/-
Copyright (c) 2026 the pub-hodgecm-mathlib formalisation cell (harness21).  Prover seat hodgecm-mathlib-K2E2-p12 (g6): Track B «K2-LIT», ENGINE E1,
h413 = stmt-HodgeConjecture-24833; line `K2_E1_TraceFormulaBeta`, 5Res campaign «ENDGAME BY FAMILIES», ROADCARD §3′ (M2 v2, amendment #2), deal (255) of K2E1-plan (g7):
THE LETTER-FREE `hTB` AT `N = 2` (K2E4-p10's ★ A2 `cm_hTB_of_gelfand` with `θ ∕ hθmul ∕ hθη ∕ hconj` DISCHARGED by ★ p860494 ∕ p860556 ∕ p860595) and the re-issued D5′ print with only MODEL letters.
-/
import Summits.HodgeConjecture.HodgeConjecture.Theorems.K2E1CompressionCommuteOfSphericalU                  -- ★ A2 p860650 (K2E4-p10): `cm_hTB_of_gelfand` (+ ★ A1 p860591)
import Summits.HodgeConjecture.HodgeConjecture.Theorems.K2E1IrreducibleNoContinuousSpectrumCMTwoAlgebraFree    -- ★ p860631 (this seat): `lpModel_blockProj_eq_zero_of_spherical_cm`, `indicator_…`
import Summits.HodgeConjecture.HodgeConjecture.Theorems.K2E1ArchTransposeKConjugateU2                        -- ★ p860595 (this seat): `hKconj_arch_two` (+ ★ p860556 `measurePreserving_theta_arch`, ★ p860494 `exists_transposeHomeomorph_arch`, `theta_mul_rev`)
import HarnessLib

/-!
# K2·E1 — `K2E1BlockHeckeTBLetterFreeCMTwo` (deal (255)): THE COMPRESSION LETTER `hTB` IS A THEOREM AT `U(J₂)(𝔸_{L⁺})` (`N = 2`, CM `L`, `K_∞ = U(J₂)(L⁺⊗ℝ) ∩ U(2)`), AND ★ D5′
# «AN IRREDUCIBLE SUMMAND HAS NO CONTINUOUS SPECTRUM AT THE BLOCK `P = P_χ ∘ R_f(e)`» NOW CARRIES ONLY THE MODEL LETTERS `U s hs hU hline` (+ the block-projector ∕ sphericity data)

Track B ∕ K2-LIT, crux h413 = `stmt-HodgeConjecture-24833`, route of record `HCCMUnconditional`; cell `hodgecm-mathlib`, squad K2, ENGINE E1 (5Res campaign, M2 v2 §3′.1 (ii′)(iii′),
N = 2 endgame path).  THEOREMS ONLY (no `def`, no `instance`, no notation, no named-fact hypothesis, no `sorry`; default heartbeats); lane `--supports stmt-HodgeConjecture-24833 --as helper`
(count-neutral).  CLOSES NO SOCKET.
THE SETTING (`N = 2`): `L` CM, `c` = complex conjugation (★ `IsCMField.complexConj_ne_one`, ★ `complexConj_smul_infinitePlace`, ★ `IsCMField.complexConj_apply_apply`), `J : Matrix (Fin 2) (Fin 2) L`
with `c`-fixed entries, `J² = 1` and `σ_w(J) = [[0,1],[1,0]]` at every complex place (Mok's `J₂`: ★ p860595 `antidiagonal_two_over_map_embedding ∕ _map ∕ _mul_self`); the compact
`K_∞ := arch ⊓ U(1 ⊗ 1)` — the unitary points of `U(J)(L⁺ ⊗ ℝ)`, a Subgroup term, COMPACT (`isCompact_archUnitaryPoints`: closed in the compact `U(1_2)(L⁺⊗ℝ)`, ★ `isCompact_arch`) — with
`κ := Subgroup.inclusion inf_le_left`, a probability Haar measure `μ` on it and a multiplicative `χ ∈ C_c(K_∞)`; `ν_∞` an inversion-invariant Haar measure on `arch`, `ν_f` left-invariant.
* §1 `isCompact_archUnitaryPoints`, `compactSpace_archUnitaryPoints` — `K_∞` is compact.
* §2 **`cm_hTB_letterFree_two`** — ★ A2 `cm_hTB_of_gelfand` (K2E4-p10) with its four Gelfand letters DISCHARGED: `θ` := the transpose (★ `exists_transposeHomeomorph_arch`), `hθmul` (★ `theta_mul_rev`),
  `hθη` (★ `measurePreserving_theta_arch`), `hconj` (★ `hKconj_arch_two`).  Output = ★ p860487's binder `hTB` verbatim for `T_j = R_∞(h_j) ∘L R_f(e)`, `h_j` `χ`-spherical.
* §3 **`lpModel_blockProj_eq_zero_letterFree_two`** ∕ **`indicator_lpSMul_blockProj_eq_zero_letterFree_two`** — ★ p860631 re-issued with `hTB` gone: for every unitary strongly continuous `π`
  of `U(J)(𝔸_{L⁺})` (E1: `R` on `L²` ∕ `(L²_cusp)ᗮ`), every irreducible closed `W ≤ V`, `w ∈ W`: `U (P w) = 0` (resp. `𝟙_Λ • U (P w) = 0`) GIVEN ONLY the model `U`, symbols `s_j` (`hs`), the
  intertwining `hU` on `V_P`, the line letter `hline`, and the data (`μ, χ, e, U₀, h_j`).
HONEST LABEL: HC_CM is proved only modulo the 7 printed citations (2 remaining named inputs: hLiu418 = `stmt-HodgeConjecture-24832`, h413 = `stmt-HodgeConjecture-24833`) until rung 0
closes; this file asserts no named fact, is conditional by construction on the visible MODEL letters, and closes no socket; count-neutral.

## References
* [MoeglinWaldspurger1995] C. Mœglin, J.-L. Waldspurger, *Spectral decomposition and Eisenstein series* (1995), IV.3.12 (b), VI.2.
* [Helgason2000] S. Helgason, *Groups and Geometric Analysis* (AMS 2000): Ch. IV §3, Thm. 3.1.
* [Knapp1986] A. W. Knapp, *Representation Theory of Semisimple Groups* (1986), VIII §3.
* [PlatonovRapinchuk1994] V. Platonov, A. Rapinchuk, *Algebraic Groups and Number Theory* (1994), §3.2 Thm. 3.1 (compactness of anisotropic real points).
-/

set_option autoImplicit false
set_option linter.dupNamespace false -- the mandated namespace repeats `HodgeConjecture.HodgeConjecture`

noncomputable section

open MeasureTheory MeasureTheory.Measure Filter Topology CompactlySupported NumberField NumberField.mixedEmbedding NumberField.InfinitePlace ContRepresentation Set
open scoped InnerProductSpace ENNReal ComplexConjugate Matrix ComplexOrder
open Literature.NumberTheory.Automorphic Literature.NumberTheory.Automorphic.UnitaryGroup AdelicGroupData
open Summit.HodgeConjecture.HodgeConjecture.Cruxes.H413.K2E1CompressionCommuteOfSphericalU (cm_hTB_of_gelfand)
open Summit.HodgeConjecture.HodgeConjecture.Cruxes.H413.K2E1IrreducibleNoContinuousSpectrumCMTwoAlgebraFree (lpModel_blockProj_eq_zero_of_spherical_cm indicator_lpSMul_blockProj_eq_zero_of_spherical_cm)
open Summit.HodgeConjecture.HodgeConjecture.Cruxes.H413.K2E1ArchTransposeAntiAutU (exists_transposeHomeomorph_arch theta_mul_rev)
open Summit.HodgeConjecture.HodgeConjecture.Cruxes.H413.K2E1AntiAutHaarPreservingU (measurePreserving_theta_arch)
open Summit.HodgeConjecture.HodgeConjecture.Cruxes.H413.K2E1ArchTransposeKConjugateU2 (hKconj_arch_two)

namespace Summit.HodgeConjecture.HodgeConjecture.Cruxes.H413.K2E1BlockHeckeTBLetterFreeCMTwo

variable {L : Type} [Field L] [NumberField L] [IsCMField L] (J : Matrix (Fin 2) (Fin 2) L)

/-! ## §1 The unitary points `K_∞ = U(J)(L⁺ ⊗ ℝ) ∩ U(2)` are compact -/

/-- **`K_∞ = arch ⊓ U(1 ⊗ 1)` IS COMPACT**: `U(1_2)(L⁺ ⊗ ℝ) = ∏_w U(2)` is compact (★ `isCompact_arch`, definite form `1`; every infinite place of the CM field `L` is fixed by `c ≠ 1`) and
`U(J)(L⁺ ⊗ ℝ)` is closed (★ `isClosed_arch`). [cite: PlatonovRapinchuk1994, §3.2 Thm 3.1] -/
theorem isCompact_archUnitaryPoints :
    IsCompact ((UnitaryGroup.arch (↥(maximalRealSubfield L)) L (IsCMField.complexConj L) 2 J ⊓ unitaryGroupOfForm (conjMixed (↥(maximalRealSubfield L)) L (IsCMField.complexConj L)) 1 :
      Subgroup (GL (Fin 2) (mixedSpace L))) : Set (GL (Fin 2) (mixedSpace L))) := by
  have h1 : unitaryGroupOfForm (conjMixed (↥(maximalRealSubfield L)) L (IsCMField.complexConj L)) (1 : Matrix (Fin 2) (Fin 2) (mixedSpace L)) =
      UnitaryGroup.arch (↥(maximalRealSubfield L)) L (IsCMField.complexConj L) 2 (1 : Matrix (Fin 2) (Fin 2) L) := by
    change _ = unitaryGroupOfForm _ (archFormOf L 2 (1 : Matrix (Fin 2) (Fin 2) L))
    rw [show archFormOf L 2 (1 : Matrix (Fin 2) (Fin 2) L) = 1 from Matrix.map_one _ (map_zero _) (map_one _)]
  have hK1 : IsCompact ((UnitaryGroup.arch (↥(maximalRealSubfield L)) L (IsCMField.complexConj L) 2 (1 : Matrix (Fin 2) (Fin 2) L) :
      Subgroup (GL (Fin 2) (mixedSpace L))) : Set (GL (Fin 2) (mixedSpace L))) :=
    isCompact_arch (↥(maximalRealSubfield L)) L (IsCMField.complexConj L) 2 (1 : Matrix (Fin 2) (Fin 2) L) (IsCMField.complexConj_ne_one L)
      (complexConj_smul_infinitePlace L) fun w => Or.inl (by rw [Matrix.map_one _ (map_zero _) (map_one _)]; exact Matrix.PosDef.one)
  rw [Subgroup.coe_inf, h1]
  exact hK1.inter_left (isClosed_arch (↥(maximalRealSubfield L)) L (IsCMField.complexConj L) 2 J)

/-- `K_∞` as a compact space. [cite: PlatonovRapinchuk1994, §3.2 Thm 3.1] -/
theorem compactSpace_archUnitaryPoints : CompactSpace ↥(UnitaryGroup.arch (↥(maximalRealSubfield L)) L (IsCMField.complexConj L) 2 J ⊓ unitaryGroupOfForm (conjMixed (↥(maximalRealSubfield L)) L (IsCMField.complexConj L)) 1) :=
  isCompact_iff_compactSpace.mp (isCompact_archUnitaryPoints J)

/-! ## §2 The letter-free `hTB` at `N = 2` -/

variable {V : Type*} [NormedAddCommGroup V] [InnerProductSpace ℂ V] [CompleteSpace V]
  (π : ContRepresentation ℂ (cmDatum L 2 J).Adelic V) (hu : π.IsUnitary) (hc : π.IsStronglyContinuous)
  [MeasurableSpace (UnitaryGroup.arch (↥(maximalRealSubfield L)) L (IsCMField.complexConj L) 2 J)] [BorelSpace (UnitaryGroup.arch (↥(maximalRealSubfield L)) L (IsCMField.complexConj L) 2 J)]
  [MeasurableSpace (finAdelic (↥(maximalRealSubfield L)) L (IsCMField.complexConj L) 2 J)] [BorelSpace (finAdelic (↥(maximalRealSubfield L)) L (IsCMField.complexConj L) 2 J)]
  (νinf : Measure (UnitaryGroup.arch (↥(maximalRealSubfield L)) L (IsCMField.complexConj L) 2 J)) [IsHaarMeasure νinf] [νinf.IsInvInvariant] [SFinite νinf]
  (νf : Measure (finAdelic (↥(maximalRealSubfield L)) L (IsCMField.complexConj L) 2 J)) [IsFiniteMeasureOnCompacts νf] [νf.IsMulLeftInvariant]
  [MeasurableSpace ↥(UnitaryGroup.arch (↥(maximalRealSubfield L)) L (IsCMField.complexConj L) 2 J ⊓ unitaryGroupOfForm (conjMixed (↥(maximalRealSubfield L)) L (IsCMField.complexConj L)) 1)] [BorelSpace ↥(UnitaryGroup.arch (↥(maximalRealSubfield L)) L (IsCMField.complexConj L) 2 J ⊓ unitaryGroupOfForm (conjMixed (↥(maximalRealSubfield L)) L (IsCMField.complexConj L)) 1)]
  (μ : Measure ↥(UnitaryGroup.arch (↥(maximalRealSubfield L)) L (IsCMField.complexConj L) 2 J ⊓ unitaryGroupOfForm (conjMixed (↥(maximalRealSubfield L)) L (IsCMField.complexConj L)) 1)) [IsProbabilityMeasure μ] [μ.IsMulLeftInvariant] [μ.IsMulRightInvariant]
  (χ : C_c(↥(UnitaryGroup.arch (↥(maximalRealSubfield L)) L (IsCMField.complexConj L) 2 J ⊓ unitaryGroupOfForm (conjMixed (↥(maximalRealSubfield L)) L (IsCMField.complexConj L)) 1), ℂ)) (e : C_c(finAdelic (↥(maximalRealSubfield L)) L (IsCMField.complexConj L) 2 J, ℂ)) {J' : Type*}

*****

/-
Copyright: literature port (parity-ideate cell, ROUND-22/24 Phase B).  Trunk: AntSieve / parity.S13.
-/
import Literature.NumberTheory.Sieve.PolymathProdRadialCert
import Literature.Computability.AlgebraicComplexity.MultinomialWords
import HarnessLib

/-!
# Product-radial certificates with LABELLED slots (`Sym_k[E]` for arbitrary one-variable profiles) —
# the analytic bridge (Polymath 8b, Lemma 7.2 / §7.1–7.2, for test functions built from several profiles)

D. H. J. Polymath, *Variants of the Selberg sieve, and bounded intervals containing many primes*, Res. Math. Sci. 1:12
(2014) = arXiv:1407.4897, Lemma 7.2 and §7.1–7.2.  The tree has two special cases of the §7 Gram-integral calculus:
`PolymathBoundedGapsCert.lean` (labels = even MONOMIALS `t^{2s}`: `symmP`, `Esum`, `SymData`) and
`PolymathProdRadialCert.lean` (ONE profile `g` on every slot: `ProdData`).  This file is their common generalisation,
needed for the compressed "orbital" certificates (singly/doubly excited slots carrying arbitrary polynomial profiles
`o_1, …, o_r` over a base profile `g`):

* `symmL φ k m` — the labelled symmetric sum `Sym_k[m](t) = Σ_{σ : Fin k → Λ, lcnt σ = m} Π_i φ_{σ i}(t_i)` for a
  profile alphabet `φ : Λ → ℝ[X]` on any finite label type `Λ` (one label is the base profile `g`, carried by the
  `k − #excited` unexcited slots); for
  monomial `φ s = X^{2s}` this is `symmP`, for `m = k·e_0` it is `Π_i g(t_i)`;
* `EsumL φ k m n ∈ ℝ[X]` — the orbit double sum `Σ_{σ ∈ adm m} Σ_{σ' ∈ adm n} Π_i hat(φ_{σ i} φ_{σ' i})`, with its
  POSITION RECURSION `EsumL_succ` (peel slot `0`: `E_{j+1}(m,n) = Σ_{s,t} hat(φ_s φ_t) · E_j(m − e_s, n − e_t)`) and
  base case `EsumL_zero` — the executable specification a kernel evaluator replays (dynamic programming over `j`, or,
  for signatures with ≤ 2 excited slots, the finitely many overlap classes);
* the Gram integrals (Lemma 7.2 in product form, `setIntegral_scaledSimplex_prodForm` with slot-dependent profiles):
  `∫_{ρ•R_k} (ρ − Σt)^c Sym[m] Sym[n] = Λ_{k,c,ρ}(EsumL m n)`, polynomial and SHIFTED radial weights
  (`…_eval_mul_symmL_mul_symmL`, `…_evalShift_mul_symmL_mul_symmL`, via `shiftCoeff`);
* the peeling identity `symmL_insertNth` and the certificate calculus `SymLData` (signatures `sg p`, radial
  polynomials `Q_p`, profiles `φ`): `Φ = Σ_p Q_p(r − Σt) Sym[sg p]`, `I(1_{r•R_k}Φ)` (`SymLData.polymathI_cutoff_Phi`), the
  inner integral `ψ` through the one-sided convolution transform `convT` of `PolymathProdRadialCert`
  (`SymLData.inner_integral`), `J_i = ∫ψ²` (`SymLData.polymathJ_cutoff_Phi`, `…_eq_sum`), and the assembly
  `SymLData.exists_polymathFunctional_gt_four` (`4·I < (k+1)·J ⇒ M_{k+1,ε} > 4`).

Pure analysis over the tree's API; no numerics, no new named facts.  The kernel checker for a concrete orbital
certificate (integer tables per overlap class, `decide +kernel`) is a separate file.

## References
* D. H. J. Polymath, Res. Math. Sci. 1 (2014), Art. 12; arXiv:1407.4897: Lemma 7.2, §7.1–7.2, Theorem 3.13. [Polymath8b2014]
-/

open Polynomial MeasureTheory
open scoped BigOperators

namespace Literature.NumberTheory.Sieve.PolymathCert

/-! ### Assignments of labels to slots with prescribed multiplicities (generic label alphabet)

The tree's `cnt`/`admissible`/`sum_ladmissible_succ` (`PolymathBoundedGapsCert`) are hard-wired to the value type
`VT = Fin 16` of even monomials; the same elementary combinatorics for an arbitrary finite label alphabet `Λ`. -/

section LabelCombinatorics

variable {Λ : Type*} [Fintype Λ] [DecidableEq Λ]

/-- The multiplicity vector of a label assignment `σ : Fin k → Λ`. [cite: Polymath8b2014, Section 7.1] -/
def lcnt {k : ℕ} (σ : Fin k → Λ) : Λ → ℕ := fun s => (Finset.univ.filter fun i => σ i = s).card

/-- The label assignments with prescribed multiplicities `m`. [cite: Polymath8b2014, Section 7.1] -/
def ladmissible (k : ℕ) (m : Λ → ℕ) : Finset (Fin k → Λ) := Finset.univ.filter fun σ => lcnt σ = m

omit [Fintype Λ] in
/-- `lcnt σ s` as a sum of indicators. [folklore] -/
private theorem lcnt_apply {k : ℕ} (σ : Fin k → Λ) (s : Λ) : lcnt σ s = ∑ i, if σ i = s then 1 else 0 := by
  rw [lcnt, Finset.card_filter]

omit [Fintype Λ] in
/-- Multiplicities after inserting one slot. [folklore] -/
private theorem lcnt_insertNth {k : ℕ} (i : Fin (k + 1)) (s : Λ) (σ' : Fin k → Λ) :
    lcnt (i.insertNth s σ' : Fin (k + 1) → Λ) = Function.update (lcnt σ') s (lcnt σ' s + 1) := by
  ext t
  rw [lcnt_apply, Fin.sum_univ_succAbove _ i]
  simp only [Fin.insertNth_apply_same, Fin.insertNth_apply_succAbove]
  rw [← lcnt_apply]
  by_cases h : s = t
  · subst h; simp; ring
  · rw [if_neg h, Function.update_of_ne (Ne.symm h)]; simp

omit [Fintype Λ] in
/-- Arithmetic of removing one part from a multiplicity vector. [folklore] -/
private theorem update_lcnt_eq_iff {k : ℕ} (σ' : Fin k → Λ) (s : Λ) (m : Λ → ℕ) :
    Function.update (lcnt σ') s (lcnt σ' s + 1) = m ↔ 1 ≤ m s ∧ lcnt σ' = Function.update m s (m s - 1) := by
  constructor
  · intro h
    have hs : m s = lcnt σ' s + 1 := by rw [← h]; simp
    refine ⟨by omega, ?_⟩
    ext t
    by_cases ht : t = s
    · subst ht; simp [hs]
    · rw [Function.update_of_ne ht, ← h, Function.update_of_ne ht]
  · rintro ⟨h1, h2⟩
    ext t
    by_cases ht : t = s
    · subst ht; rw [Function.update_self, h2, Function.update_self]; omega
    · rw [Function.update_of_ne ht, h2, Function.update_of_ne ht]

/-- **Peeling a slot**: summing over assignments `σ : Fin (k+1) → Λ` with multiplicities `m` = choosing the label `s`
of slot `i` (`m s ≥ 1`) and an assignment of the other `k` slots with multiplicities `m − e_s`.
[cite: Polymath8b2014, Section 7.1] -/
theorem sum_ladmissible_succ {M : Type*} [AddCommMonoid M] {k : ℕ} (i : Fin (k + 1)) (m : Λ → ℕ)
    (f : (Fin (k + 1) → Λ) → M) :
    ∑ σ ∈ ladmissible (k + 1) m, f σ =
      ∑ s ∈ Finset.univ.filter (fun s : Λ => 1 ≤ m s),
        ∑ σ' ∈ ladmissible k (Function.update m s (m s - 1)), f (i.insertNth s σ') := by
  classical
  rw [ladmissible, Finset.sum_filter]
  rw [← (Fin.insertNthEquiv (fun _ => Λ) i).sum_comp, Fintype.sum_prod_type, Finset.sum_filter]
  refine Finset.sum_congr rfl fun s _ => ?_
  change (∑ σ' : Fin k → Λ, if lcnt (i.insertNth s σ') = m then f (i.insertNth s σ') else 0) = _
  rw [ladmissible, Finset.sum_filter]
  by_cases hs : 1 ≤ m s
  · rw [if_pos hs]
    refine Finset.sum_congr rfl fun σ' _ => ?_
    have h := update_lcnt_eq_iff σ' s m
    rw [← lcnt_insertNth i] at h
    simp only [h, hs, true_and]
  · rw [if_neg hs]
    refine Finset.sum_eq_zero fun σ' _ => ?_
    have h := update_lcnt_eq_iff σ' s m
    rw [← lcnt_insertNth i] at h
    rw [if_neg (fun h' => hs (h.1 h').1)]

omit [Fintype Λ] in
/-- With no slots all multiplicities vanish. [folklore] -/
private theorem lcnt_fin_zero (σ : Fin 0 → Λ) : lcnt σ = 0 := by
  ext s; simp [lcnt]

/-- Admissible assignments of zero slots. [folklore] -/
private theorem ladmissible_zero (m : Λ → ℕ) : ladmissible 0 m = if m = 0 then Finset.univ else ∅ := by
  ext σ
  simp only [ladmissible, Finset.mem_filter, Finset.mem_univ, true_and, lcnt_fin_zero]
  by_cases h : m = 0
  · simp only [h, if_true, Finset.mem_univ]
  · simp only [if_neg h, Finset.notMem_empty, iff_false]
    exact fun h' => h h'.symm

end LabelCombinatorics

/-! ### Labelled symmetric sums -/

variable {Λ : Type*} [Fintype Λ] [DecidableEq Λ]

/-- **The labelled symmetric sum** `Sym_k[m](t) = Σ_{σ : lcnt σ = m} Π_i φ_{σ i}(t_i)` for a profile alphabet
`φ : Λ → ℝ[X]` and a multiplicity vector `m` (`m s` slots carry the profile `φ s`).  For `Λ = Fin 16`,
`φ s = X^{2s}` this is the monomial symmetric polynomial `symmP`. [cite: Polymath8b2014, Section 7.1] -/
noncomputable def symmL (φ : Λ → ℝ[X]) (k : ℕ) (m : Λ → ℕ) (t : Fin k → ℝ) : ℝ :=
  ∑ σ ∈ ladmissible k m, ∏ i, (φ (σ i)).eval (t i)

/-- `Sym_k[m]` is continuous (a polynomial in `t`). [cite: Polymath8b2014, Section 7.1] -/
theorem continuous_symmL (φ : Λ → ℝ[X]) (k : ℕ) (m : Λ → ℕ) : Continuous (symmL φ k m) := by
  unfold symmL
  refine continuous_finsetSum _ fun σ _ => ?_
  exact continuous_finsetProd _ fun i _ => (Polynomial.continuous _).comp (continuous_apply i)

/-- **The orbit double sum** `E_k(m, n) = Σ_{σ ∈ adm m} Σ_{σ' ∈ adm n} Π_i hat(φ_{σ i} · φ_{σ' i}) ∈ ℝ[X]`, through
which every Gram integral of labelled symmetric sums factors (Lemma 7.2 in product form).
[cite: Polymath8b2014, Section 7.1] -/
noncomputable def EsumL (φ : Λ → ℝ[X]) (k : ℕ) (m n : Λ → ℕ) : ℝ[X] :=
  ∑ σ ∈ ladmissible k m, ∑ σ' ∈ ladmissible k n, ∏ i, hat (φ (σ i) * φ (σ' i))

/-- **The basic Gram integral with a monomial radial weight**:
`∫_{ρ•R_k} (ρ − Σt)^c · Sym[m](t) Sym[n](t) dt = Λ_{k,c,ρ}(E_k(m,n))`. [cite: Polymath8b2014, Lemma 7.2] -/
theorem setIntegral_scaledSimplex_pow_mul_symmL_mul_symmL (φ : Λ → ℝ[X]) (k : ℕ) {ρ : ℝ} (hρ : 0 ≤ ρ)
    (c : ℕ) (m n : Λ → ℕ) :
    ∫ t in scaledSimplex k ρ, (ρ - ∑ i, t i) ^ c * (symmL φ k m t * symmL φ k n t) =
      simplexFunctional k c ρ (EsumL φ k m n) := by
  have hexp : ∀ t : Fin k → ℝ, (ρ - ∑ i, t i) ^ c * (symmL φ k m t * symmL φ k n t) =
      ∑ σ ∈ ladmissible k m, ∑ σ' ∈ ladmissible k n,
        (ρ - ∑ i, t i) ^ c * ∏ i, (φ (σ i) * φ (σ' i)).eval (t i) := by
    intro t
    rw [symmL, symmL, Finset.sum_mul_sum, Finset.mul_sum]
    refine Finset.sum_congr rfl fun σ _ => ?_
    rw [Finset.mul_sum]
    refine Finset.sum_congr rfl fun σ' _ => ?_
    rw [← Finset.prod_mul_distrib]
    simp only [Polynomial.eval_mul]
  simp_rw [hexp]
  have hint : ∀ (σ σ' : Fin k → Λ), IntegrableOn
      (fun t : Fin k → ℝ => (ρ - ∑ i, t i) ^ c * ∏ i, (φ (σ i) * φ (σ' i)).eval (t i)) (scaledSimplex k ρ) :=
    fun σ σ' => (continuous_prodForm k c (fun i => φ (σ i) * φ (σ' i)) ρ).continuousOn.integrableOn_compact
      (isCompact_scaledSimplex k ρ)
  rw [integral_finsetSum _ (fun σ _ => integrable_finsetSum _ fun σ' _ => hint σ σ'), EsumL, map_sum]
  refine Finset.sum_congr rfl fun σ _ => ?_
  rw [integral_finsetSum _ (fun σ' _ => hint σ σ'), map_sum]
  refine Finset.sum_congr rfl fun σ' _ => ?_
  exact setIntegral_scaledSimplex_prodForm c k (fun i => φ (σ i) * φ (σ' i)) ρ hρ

*****

-- What the task asks --
The entries above hold a line with "change _ = unitaryGroupOfForm" and a later line with "(π : ContRepresentation". Write out exactly those lines and all lines between, nothing more.

-- Response to the task --
    change _ = unitaryGroupOfForm _ (archFormOf L 2 (1 : Matrix (Fin 2) (Fin 2) L))
    rw [show archFormOf L 2 (1 : Matrix (Fin 2) (Fin 2) L) = 1 from Matrix.map_one _ (map_zero _) (map_one _)]
  have hK1 : IsCompact ((UnitaryGroup.arch (↥(maximalRealSubfield L)) L (IsCMField.complexConj L) 2 (1 : Matrix (Fin 2) (Fin 2) L) :
      Subgroup (GL (Fin 2) (mixedSpace L))) : Set (GL (Fin 2) (mixedSpace L))) :=
    isCompact_arch (↥(maximalRealSubfield L)) L (IsCMField.complexConj L) 2 (1 : Matrix (Fin 2) (Fin 2) L) (IsCMField.complexConj_ne_one L)
      (complexConj_smul_infinitePlace L) fun w => Or.inl (by rw [Matrix.map_one _ (map_zero _) (map_one _)]; exact Matrix.PosDef.one)
  rw [Subgroup.coe_inf, h1]
  exact hK1.inter_left (isClosed_arch (↥(maximalRealSubfield L)) L (IsCMField.complexConj L) 2 J)

/-- `K_∞` as a compact space. [cite: PlatonovRapinchuk1994, §3.2 Thm 3.1] -/
theorem compactSpace_archUnitaryPoints : CompactSpace ↥(UnitaryGroup.arch (↥(maximalRealSubfield L)) L (IsCMField.complexConj L) 2 J ⊓ unitaryGroupOfForm (conjMixed (↥(maximalRealSubfield L)) L (IsCMField.complexConj L)) 1) :=
  isCompact_iff_compactSpace.mp (isCompact_archUnitaryPoints J)

/-! ## §2 The letter-free `hTB` at `N = 2` -/

variable {V : Type*} [NormedAddCommGroup V] [InnerProductSpace ℂ V] [CompleteSpace V]
  (π : ContRepresentation ℂ (cmDatum L 2 J).Adelic V) (hu : π.IsUnitary) (hc : π.IsStronglyContinuous)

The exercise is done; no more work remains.